Copy the records below verbatim, from the first line through the line containing "# PercRepro —", inclusive, and output nothing else.

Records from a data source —
********************
import Summits.Ventures.PercRepro.RankLevelSetLevelEightCellMult4A

/-!
# PercRepro — THE LEVEL-`8` CELL MAP IN THE KERNEL: THE `e`-FREE CORE AT CORANK `d` CLOSES FROM `p ≥ mult4Thr8 d` (p9, S4)

`proofs/SUBCLAIM-S4-p9.md` §S4.3‴. The `176` inequalities of `RankLevelSetLevelEightArithMult4A … O` are stated at their
per-corank least thresholds (under the closed-form row bound of the fibre sums), so the table `mult4Thr8` (those
thresholds, raised to the tail's `2d + 29` where it is larger: 0 coranks) and the dispatcher
`level_8_poly_mult4_cell` give the cell map at level `8` as a kernel theorem: `c025_core_eight_cell_mult4` — the
`e`-free core of rank `p` and corank `9 ≤ d ≤ 184` satisfies C-025 at `(p, 8)` whenever `p ≥ mult4Thr8 d`. With
`c025_core_eight_beyond_one_eighty_four` (corank `≥ 185`, `p ≥ 258`) the OPEN part of the `q = 8` window is the band
`{(p, d) : 9 ≤ d ≤ 184, p < mult4Thr8 d} ∪ {(p, d) : d ≥ 185, p ≤ 257}`. Axioms: standard.
-/

open scoped Matroid

namespace PercRepro

namespace ThmN

open Set

variable {α : Type}

/-- **THE LEVEL-`8` CELL MAP IN THE KERNEL**: the `e`-free core of rank `p` and corank `9 ≤ d ≤ 184` satisfies C-025 at
level `8` as soon as `p ≥ mult4Thr8 d` (the per-corank threshold of the level-8 chain; the (Y) side uses the cap too,
`K = 8 + d`). -/
theorem c025_core_eight_cell_mult4 (M : Matroid α) [M.Finite] (p d : ℕ) (hp : mult4Thr8 d ≤ p) (hd9 : 9 ≤ d)
    (hd184 : d ≤ 184) (hR : M.eRank = (p : ℕ∞)) (hn : M.E.ncard = p + d)
    (hfree : ∀ e ∈ M.E, ∃ A ⊆ M.E \ {e}, e ∉ M.closure A ∧ e ∉ M.closure ((M.E \ {e}) \ A)) :
    RLS M p 8 := by
  classical
  have hEcard : M.ground_finite.toFinset.card = p + d := by
    rw [← Set.ncard_eq_toFinset_card _ M.ground_finite]; exact hn
  -- the core is simple: every circuit has `≥ 3` elements
  have hL : ∀ e ∈ M.E, ¬ M.IsLoop e := not_isLoop_of_free M hfree
  have hs : ∀ e ∈ M.E, ∀ f ∈ M.E, e ≠ f → M.eRk {e, f} = 2 := by
    intro e he f hf hef
    have h2 : (2 : ℕ∞) ≤ M.eRk {e, f} :=
      two_le_eRk_of_two_le_ncard_of_free M hfree (pair_subset he hf) (by rw [ncard_pair hef])
    have h3 : M.eRk {e, f} ≤ 2 := by
      have := M.eRk_le_encard {e, f}
      rwa [encard_pair hef] at this
    exact le_antisymm h3 h2
  have hcirc : ∀ C, M.IsCircuit C → 3 ≤ C.encard := three_le_encard_of_circuit M hL hs
  have hd : M.E.encard = M.eRank + d := by
    rw [hR, ← M.ground_finite.cast_ncard_eq, hn]
    push_cast
    ring
  -- the nullity cap: every `X ⊆ E` has `|X| ≤ r(X) + d`
  have hcap : ∀ X ⊆ M.E, ∀ k : ℕ, M.eRk X ≤ k → X.ncard ≤ k + d := by
    intro X hX k hr
    have h1 := Matroid.encard_le_eRk_add_of_encard_eq hX hd
    have h2 : X.encard ≤ (k : ℕ∞) + d := h1.trans (by gcongr)
    have hfin : X.Finite := M.ground_finite.subset hX
    rw [← hfin.cast_ncard_eq] at h2
    exact_mod_cast h2
  -- rank-`≤ 8` sets have `≤ min 175 (8 + d)` points, rank-`≤ 7` sets `≤ min 87 (7 + d)`
  have hflat : ∀ X ⊆ M.E, M.eRk X ≤ 8 → X.ncard ≤ min 175 (8 + d) :=
    fun X hX hr => le_min (Explicit.ncard_le_one_seventy_five_of_free M hfree X hX hr) (hcap X hX 8 hr)
  have hflat' : ∀ X ⊆ M.E, M.eRk X ≤ ((8 - 1 : ℕ) : ℕ∞) → X.ncard ≤ min 87 (7 + d) :=
    fun X hX hr => le_min (Explicit.ncard_le_eightyseven_of_free M hfree X hX (by simpa using hr))
      (hcap X hX 7 (by simpa using hr))
  -- (U)
  have hU1 := Matroid.topCount_le_ncard_compl (M := M) hR hd 8
  have hsum := Matroid.ncard_eRk_eq_ncard_le_le_sum (M := M) 8 d
  have hmul := fun m => Matroid.ncard_eRk_eq_ncard_eq_mul_le M 8 (min 175 (8 + d)) (min 87 (7 + d))
    (by norm_num) hcirc hflat hflat' hd m
  have hC1 : ∀ L ⊆ M.E, M.eRk L = 2 → L.ncard ≤ 3 :=
    fun L hL hr => ncard_le_three_of_eRk_two M hs hfree hL hr
  have hs3 : {C | M.IsCircuit C ∧ C.ncard = 3}.ncard ≤ d * (d + 1) / 2 := by
    have hT : 2 * {C | M.IsCircuit C ∧ C.ncard = 3}.ncard ≤ d * (d + 1) := S1.two_mul_ncard_triangles_le M hC1 hd
    omega
  have hC2 : ∀ P ⊆ M.E, M.eRk P ≤ 3 → P.ncard ≤ 6 :=
    fun P hP hr => ncard_le_six_of_eRk_le_three_of_free M hfree hP hr
  have hC1' : ∀ L ⊆ M.E, M.eRk L ≤ 2 → L.ncard ≤ 3 := by
    intro L hL' hr
    have := ncard_add_one_le_two_pow_of_eRk_le M hL hfree 2 L hL' hr
    omega
  have hs4 : {C | M.IsCircuit C ∧ C.ncard = 4}.ncard ≤ d * (d + 1) * (d + 2) / 3 := by
    have hT4 : 3 * {C : Set α | M.IsCircuit C ∧ C.ncard = 4}.ncard ≤ d * (d + 1) * (d + 2) :=
      S1.three_mul_ncard_four_circuits_le M hC1' hC2 hd
    omega
  have hs5 : {C | M.IsCircuit C ∧ C.ncard = 5}.ncard ≤ (d + 4).choose 5 :=
    Matroid.ncard_circuits_le_choose_of_encard M hd 4
  have hs6 : {C | M.IsCircuit C ∧ C.ncard = 6}.ncard ≤ (d + 5).choose 6 :=
    Matroid.ncard_circuits_le_choose_of_encard M hd 5
  have hs7 : {C | M.IsCircuit C ∧ C.ncard = 7}.ncard ≤ (d + 6).choose 7 :=
    Matroid.ncard_circuits_le_choose_of_encard M hd 6
  have hs8 : {C | M.IsCircuit C ∧ C.ncard = 8}.ncard ≤ (d + 7).choose 8 :=
    Matroid.ncard_circuits_le_choose_of_encard M hd 7
  have hs9 : {C | M.IsCircuit C ∧ C.ncard = 9}.ncard ≤ (d + 8).choose 9 :=
    Matroid.ncard_circuits_le_choose_of_encard M hd 8
  -- the two pair sums, bounded
  set A : ℕ := ∑ k ∈ Finset.Icc 3 (8 + 1), {C | M.IsCircuit C ∧ C.ncard = k}.ncard * M.E.ncard.choose (8 + 1 - k)
    with hAdef
  set B : ℕ := ∑ k ∈ Finset.Icc 3 (8 + 1), {C | M.IsCircuit C ∧ C.ncard = k}.ncard * ((8 + 1) * d).choose (8 + 1 - k)
    with hBdef
  have hA : A ≤ d * (d + 1) / 2 * (p + d).choose 6 + d * (d + 1) * (d + 2) / 3 * (p + d).choose 5 + (d + 4).choose 5 * (p + d).choose 4 + (d + 5).choose 6 * (p + d).choose 3 + (d + 6).choose 7 * (p + d).choose 2 + (d + 7).choose 8 * (p + d) + (d + 8).choose 9 := by
    rw [hAdef, Explicit.sum_Icc_three_nine, hn]
    simp only [show (8 : ℕ) + 1 - 3 = 6 from rfl, show (8 : ℕ) + 1 - 4 = 5 from rfl,
      show (8 : ℕ) + 1 - 5 = 4 from rfl, show (8 : ℕ) + 1 - 6 = 3 from rfl,
      show (8 : ℕ) + 1 - 7 = 2 from rfl, show (8 : ℕ) + 1 - 8 = 1 from rfl, show (8 : ℕ) + 1 - 9 = 0 from rfl,
      Nat.choose_one_right, Nat.choose_zero_right, mul_one]
    gcongr
  have hB : B ≤ d * (d + 1) / 2 * (9 * d).choose 6 + d * (d + 1) * (d + 2) / 3 * (9 * d).choose 5 + (d + 4).choose 5 * (9 * d).choose 4 + (d + 5).choose 6 * (9 * d).choose 3 + (d + 6).choose 7 * (9 * d).choose 2 + (d + 7).choose 8 * (9 * d) + (d + 8).choose 9 := by
    rw [hBdef, Explicit.sum_Icc_three_nine]
    simp only [show (8 : ℕ) + 1 - 3 = 6 from rfl, show (8 : ℕ) + 1 - 4 = 5 from rfl,
      show (8 : ℕ) + 1 - 5 = 4 from rfl, show (8 : ℕ) + 1 - 6 = 3 from rfl,
      show (8 : ℕ) + 1 - 7 = 2 from rfl, show (8 : ℕ) + 1 - 8 = 1 from rfl, show (8 : ℕ) + 1 - 9 = 0 from rfl,
      Nat.choose_one_right, Nat.choose_zero_right, mul_one, show (8 : ℕ) + 1 = 9 from rfl]
    gcongr
  -- the level counts in `ℚ`, weighted
  have hlevel : ∀ m ∈ Finset.Icc 9 d, ({X : Set α | X ⊆ M.E ∧ M.eRk X = 8 ∧ X.ncard = m}.ncard : ℚ) ≤
      (((min 87 (7 + d) - 8).choose (m - 9) : ℚ) * (A : ℚ) + ((min 175 (8 + d) - 9).choose (m - 9) : ℚ) * (B : ℚ)) /
        ((m - 8 : ℕ) : ℚ) := by
    intro m hm
    rw [Finset.mem_Icc] at hm
    have hpos : (0 : ℚ) < ((m - 8 : ℕ) : ℚ) := by exact_mod_cast (by omega : 0 < m - 8)
    rw [le_div_iff₀ hpos]
    have h := hmul m
    simp only [show (8 : ℕ) + 1 = 9 from rfl] at h
    have h' : (((m - 8) * {X : Set α | X ⊆ M.E ∧ M.eRk X = 8 ∧ X.ncard = m}.ncard : ℕ) : ℚ) ≤
        (((min 87 (7 + d) - 8).choose (m - 9) * A + (min 175 (8 + d) - 9).choose (m - 9) * B : ℕ) : ℚ) := by
      exact_mod_cast h
    push_cast at h'
    linarith
  have hre : ∑ m ∈ Finset.Icc 9 d,
      (((min 87 (7 + d) - 8).choose (m - 9) : ℚ) * (A : ℚ) + ((min 175 (8 + d) - 9).choose (m - 9) : ℚ) * (B : ℚ)) /
        ((m - 8 : ℕ) : ℚ) =
      ∑ j ∈ Finset.range (d - 8),
      (((min 87 (7 + d) - 8).choose j : ℚ) * (A : ℚ) + ((min 175 (8 + d) - 9).choose j : ℚ) * (B : ℚ)) / ((j : ℚ) + 1) := by
    rw [show Finset.Icc 9 d = Finset.image (fun j => 9 + j) (Finset.range (d - 8)) from ?_]
    · rw [Finset.sum_image (fun a _ b _ h => by omega)]
      apply Finset.sum_congr rfl
      intro j _
      rw [show 9 + j - 9 = j by omega, show 9 + j - 8 = j + 1 by omega]
      push_cast
      ring
    · ext m
      rw [Finset.mem_Icc, Finset.mem_image]
      constructor
      · intro hm
        exact ⟨m - 9, by rw [Finset.mem_range]; omega, by omega⟩
      · rintro ⟨j, hj, rfl⟩
        rw [Finset.mem_range] at hj
        omega
  have hrange : Finset.range (d - 8) ⊆ Finset.range (d - 9 + 1) := Finset.range_mono (by omega)
  have hUq : (Matroid.topCount M p 8 : ℚ) ≤ ((p + d).choose 8 : ℚ) +
      ((∑ j ∈ Finset.range (d - 9 + 1), ((Nat.choose (min 87 (7 + d) - 8) j : ℕ) : ℚ) / ((j : ℚ) + 1)) * (((d * (d + 1) / 2 : ℕ) : ℚ) * ((p + d).choose 6 : ℚ) + ((d * (d + 1) * (d + 2) / 3 : ℕ) : ℚ) * ((p + d).choose 5 : ℚ) + (((d + 4).choose 5 : ℕ) : ℚ) * ((p + d).choose 4 : ℚ) + (((d + 5).choose 6 : ℕ) : ℚ) * ((p + d).choose 3 : ℚ) + (((d + 6).choose 7 : ℕ) : ℚ) * ((p + d).choose 2 : ℚ) + (((d + 7).choose 8 : ℕ) : ℚ) * (p + d : ℚ) + (((d + 8).choose 9 : ℕ) : ℚ)) + (∑ j ∈ Finset.range (d - 9 + 1), ((Nat.choose (min 175 (8 + d) - 9) j : ℕ) : ℚ) / ((j : ℚ) + 1)) * (((d * (d + 1) / 2 : ℕ) : ℚ) * ((9 * d).choose 6 : ℚ) + ((d * (d + 1) * (d + 2) / 3 : ℕ) : ℚ) * ((9 * d).choose 5 : ℚ) + (((d + 4).choose 5 : ℕ) : ℚ) * ((9 * d).choose 4 : ℚ) + (((d + 5).choose 6 : ℕ) : ℚ) * ((9 * d).choose 3 : ℚ) + (((d + 6).choose 7 : ℕ) : ℚ) * ((9 * d).choose 2 : ℚ) + (((d + 7).choose 8 : ℕ) : ℚ) * (9 * d : ℚ) + (((d + 8).choose 9 : ℕ) : ℚ))) := by
    have h1 : (Matroid.topCount M p 8 : ℚ) ≤ ((p + d).choose 8 : ℚ) +
        ∑ m ∈ Finset.Icc 9 d, ({X : Set α | X ⊆ M.E ∧ M.eRk X = 8 ∧ X.ncard = m}.ncard : ℚ) := by
      have := hU1.trans hsum
      rw [hn] at this
      simp only [show (8 : ℕ) + 1 = 9 from rfl] at this
      exact_mod_cast this
    have hAq : (A : ℚ) ≤ (((d * (d + 1) / 2 : ℕ) : ℚ) * ((p + d).choose 6 : ℚ) + ((d * (d + 1) * (d + 2) / 3 : ℕ) : ℚ) * ((p + d).choose 5 : ℚ) + (((d + 4).choose 5 : ℕ) : ℚ) * ((p + d).choose 4 : ℚ) + (((d + 5).choose 6 : ℕ) : ℚ) * ((p + d).choose 3 : ℚ) + (((d + 6).choose 7 : ℕ) : ℚ) * ((p + d).choose 2 : ℚ) + (((d + 7).choose 8 : ℕ) : ℚ) * (p + d : ℚ) + (((d + 8).choose 9 : ℕ) : ℚ)) := by exact_mod_cast hA
    have hBq : (B : ℚ) ≤ (((d * (d + 1) / 2 : ℕ) : ℚ) * ((9 * d).choose 6 : ℚ) + ((d * (d + 1) * (d + 2) / 3 : ℕ) : ℚ) * ((9 * d).choose 5 : ℚ) + (((d + 4).choose 5 : ℕ) : ℚ) * ((9 * d).choose 4 : ℚ) + (((d + 5).choose 6 : ℕ) : ℚ) * ((9 * d).choose 3 : ℚ) + (((d + 6).choose 7 : ℕ) : ℚ) * ((9 * d).choose 2 : ℚ) + (((d + 7).choose 8 : ℕ) : ℚ) * (9 * d : ℚ) + (((d + 8).choose 9 : ℕ) : ℚ)) := by exact_mod_cast hB
    have hσs0 : (0 : ℚ) ≤ (∑ j ∈ Finset.range (d - 9 + 1), ((Nat.choose (min 87 (7 + d) - 8) j : ℕ) : ℚ) / ((j : ℚ) + 1)) :=
      Finset.sum_nonneg (fun j _ => by positivity)
    have hσ0 : (0 : ℚ) ≤ (∑ j ∈ Finset.range (d - 9 + 1), ((Nat.choose (min 175 (8 + d) - 9) j : ℕ) : ℚ) / ((j : ℚ) + 1)) :=
      Finset.sum_nonneg (fun j _ => by positivity)
    have h2 : ∑ m ∈ Finset.Icc 9 d, ({X : Set α | X ⊆ M.E ∧ M.eRk X = 8 ∧ X.ncard = m}.ncard : ℚ) ≤
        (∑ j ∈ Finset.range (d - 9 + 1), ((Nat.choose (min 87 (7 + d) - 8) j : ℕ) : ℚ) / ((j : ℚ) + 1)) * (A : ℚ) + (∑ j ∈ Finset.range (d - 9 + 1), ((Nat.choose (min 175 (8 + d) - 9) j : ℕ) : ℚ) / ((j : ℚ) + 1)) * (B : ℚ) := by
      rw [Finset.sum_mul, Finset.sum_mul, ← Finset.sum_add_distrib]
      refine (Finset.sum_le_sum hlevel).trans (hre.le.trans ?_)
      refine Finset.sum_le_sum_of_subset_of_nonneg hrange (fun j _ _ => by positivity) |>.trans' ?_
      apply le_of_eq
      apply Finset.sum_congr rfl
      intro j _
      field_simp
    have e1 := mul_le_mul_of_nonneg_left hAq hσs0
    have e2 := mul_le_mul_of_nonneg_left hBq hσ0
    linarith
  -- (Y), with the cap: rank-`≤ 8` sets have `≤ 8 + d` points
  have hp2 : 2 * d + 29 ≤ p := by
    have := mult4Thr8_ge d hd9 hd184
    omega
  have hY := Matroid.two_pow_le_midCount_add (M := M) p 8 hR
  have hA : {X : Set α | X ⊆ M.E ∧ M.eRk X ≤ 8}.ncard ≤ ∑ j ∈ Finset.range (8 + d + 1), (p + d).choose j := by
    calc {X : Set α | X ⊆ M.E ∧ M.eRk X ≤ 8}.ncard
        ≤ {X : Set α | X ⊆ (M.ground_finite.toFinset : Set α) ∧ X.ncard ≤ 8 + d}.ncard := by
          apply ncard_le_ncard
          · intro X hX
            exact ⟨by rw [Set.Finite.coe_toFinset]; exact hX.1, (hflat X hX.1 hX.2).trans (min_le_right _ _)⟩
          · exact (Finset.finite_toSet _).finite_subsets.subset (fun X hX => hX.1)
      _ ≤ ∑ j ∈ Finset.range (8 + d + 1), M.ground_finite.toFinset.card.choose j :=
          ncard_subsets_ncard_le _ (8 + d)
      _ = ∑ j ∈ Finset.range (8 + d + 1), (p + d).choose j := by rw [hEcard]
  have hB := Matroid.ncard_spanning_le (M := M) hd
  rw [hEcard] at hY hB
  -- the tails: `16·Σ_{j ≤ 8 + d} C(n, j) ≤ 2^n` for `n ≥ 3(8 + d) + 5`
  have hT : 16 * ∑ j ∈ Finset.range (8 + d + 1), (p + d).choose j ≤ 2 ^ (p + d) :=
    Explicit.sixteen_mul_sum_range_choose_le (8 + d) (p + d) (by omega)
  have hB' : ∑ j ∈ Finset.range (d + 1), (p + d).choose j ≤ ∑ j ∈ Finset.range (8 + d + 1), (p + d).choose j :=
    Finset.sum_le_sum_of_subset_of_nonneg (Finset.range_mono (by omega)) (fun _ _ _ => Nat.zero_le _)
  have hAB : 8 * ({X : Set α | X ⊆ M.E ∧ M.eRk X ≤ 8}.ncard +
      {X : Set α | X ⊆ M.E ∧ M.eRk X = M.eRank}.ncard) ≤ 2 ^ (p + d) := by
    have h2 := hB.trans hB'
    omega
  -- (Φ) and the polynomial inequality
  have hΦ := phiK_le_two_pow_div p 8
  rw [Nat.choose_symm_add] at hΦ
  have hpolyq := level_8_poly_mult4_cell d hd9 hd184 p hp
  rw [add_assoc] at hpolyq
  -- assemble in `ℚ`
  rw [RLS_iff]
  have hYq : (2 : ℚ) ^ (p + d) ≤ (Matroid.midCount M p 8 : ℚ) +
      ({X : Set α | X ⊆ M.E ∧ M.eRk X ≤ 8}.ncard : ℚ) +
      ({X : Set α | X ⊆ M.E ∧ M.eRk X = M.eRank}.ncard : ℚ) := by exact_mod_cast hY
  have hABq : 8 * (({X : Set α | X ⊆ M.E ∧ M.eRk X ≤ 8}.ncard : ℚ) +
      ({X : Set α | X ⊆ M.E ∧ M.eRk X = M.eRank}.ncard : ℚ)) ≤ 2 ^ (p + d) := by exact_mod_cast hAB
  have hU0 : (0 : ℚ) ≤ (Matroid.topCount M p 8 : ℚ) := Nat.cast_nonneg _
  have hd8 : 8 ≤ d := by omega
  exact level_arith (p := p) (d := d) (n := p + d) (q := 8) rfl hd8 hΦ hU0 hUq hYq hABq hpolyq


end ThmN

end PercRepro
********************
Result of the task —
import Summits.Ventures.PercRepro.RankLevelSetLevelEightCellMult4A

/-!
# PercRepro — THE LEVEL-`8` CELL MAP IN THE KERNEL: THE `e`-FREE CORE AT CORANK `d` CLOSES FROM `p ≥ mult4Thr8 d` (p9, S4)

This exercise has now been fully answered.